/-- **Additivity: `log_W(ι(z + z')) = log_W(ι z) + log_W(ι z')`** on `Ŵ(ker θ)`. [cite: SilvermanAEC2009, IV.5.2]
[cite: Fontaine1982FormesDifferentielles, §5] -/
theorem logKer_add (z z' : W.Pt (nilTheta F p hθ)) (hz : thetaPt W hθ z = 0) (hz' : thetaPt W hθ z' = 0)
    (h : thetaPt W hθ (z + z') = 0) : logKer W (z + z') h = logKer W z hz + logKer W z' hz' := by
  have hk : kerFil W (z + z') h =
      evalPt (BdRPlusTop.filOne F p) W.formalGroupLaw W.constantCoeff_formalGroupLaw ![kerFil W z hz, kerFil W z' hz'] :=
    Subtype.ext (coe_kerFil_add W z z' hz hz' h)
  rw [logKer, hk, log_evalPt_formalGroupLaw]
  rfl

/-- **The subgroup `Ŵ(ker θ) = ker(θ : Ŵ(𝔫) → Ŵ(𝔪_{ℂ_F}))`.** [cite: FontaineAsterisque223III, Exp. II §1.2.2] -/
def thetaKer (hθ : Function.Surjective (fontaineTheta (integerC F) p)) : AddSubgroup (W.Pt (nilTheta F p hθ)) :=
  (thetaPt W hθ).ker

/-- Membership in `thetaKer`. [cite: FontaineAsterisque223III, Exp. II §1.2.2] -/
theorem mem_thetaKer_iff {z : W.Pt (nilTheta F p hθ)} : z ∈ thetaKer W hθ ↔ thetaPt W hθ z = 0 := (thetaPt W hθ).mem_ker

/-- **`log_W ∘ ι : Ŵ(ker θ) →+ B_dR⁺(F)` as a group homomorphism.** [cite: Fontaine1982FormesDifferentielles, §5] -/
def logKerHom (hθ : Function.Surjective (fontaineTheta (integerC F) p)) : thetaKer W hθ →+ BdRPlusTop F p :=
  AddMonoidHom.mk' (fun z => logKer W z.1 ((mem_thetaKer_iff W).1 z.2)) fun z z' =>
    logKer_add W z.1 z'.1 ((mem_thetaKer_iff W).1 z.2) ((mem_thetaKer_iff W).1 z'.2) _

/-- Unfolding `logKerHom`. [cite: Fontaine1982FormesDifferentielles, §5] -/
theorem logKerHom_apply (z : thetaKer W hθ) : logKerHom W hθ z = logKer W z.1 ((mem_thetaKer_iff W).1 z.2) := rfl

/-- `log_W(ι 0) = 0`. [cite: SilvermanAEC2009, IV.5.5] -/
theorem logKer_zero (h : thetaPt W hθ (0 : W.Pt (nilTheta F p hθ)) = 0) : logKer W 0 h = 0 := by
  have h2 := logKer_add W 0 0 h h (by rw [add_zero]; exact h)
  have e : logKer W (0 + 0) (by rw [add_zero]; exact h) = logKer W 0 h := logKer_congr W (add_zero 0) _ _
  rw [e] at h2
  exact left_eq_add.mp h2

/-- `log_W(ι(z − z')) = log_W(ι z) − log_W(ι z')`. [cite: SilvermanAEC2009, IV.5.2] -/
theorem logKer_sub (z z' : W.Pt (nilTheta F p hθ)) (hz : thetaPt W hθ z = 0) (hz' : thetaPt W hθ z' = 0)
    (h : thetaPt W hθ (z - z') = 0) : logKer W (z - z') h = logKer W z hz - logKer W z' hz' := by
  have e := map_sub (logKerHom W hθ) ⟨z, (mem_thetaKer_iff W).2 hz⟩ ⟨z', (mem_thetaKer_iff W).2 hz'⟩
  rw [logKerHom_apply, logKerHom_apply, logKerHom_apply] at e
  exact (logKer_congr W rfl _ _).trans e

/-! ## §3 The Kummer integral of a division sequence with a `Γ_F`-fixed lift of its base point -/

section Kummer

variable {u : ℕ → (maxNilIdealC F).toIdeal} (hup : ∀ n, mulPC F p W (u (n + 1)) = u n)
  {Q : W.Pt (nilTheta F p hθ)}

/-- **Rationality of the base point from a fixed lift**: if `Q ∈ Ŵ(𝔫)` is `Γ_F`-fixed with `θ(Q) = u₀`, then
`σ u₀ = u₀` for all `σ ∈ Γ_F`. [cite: FontaineAsterisque223III, Exp. II §1.2] -/
theorem galCBall_base_eq_of_fixedLift (hQ : thetaPt W hθ Q = ⟨u 0⟩) (hQσ : ∀ σ : absoluteGaloisGroup F, galPtN W hθ σ Q = Q)
    (σ : absoluteGaloisGroup F) : galCBall σ (u 0 : CBall F) = u 0 := by
  have h := thetaPt_galPtN W σ Q
  rw [hQσ σ, hQ] at h
  have h' := congrArg (fun P : W.Pt (maxNilIdealC F) => (P.val : CBall F)) h
  simp only [smul_def, coe_val_galPt] at h'
  exact h'.symm

/-- **The Kummer integral `z_u := [ũ] − Q ∈ Ŵ(𝔫)`** of the division sequence `u` relative to the lift `Q` of its base point.
[cite: FontaineAsterisque223III, Exp. II §1.2.2] [cite: BlochKato1990, Ex. 3.10.1] -/
def kummerIntegralPt (hup : ∀ n, mulPC F p W (u (n + 1)) = u n) (Q : W.Pt (nilTheta F p hθ)) : W.Pt (nilTheta F p hθ) :=
  divisionLiftPt W hθ u hup - Q

/-- Unfolding `kummerIntegralPt`. [cite: FontaineAsterisque223III, Exp. II §1.2.2] -/
theorem kummerIntegralPt_def (Q : W.Pt (nilTheta F p hθ)) : kummerIntegralPt W hup Q = divisionLiftPt W hθ u hup - Q := rfl

/-- **`θ(z_u) = 0`**: `θ[ũ] = u₀ = θ(Q)`. [cite: FontaineAsterisque223III, Exp. II §1.2.2] -/
theorem thetaPt_kummerIntegralPt (hQ : thetaPt W hθ Q = ⟨u 0⟩) : thetaPt W hθ (kummerIntegralPt W hup Q) = 0 := by
  rw [kummerIntegralPt, map_sub, thetaPt_divisionLiftPt, hQ, sub_self]

/-- **`σ(z_u) = z_u + [κ_u(σ)]`** in `Ŵ(𝔫)` (`Q` is fixed and `(σ − 1)[ũ] = [κ_u σ]`). [cite: FontaineAsterisque223III, Exp. II §1.2.2]
[cite: BlochKato1990, Ex. 3.10.1] -/
theorem galPtN_kummerIntegralPt (hQσ : ∀ σ : absoluteGaloisGroup F, galPtN W hθ σ Q = Q) (σ : absoluteGaloisGroup F) :
    galPtN W hθ σ (kummerIntegralPt W hup Q) =
      kummerIntegralPt W hup Q + divisionLiftPt W hθ (kummerSeq W σ u) (mulPC_kummerSeq W σ hup) := by
  rw [kummerIntegralPt, map_sub, hQσ, divisionLiftPt_kummerSeq W σ hup]
  abel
::::::::::
The listing above holds a line with "have e : logKer" and a line with "theorem logKer_sub (z". Print the stretch from the first through the second, exactly and alone.

  have e : logKer W (0 + 0) (by rw [add_zero]; exact h) = logKer W 0 h := logKer_congr W (add_zero 0) _ _
  rw [e] at h2
  exact left_eq_add.mp h2

/-- `log_W(ι(z − z')) = log_W(ι z) − log_W(ι z')`. [cite: SilvermanAEC2009, IV.5.2] -/
theorem logKer_sub (z z' : W.Pt (nilTheta F p hθ)) (hz : thetaPt W hθ z = 0) (hz' : thetaPt W hθ z' = 0)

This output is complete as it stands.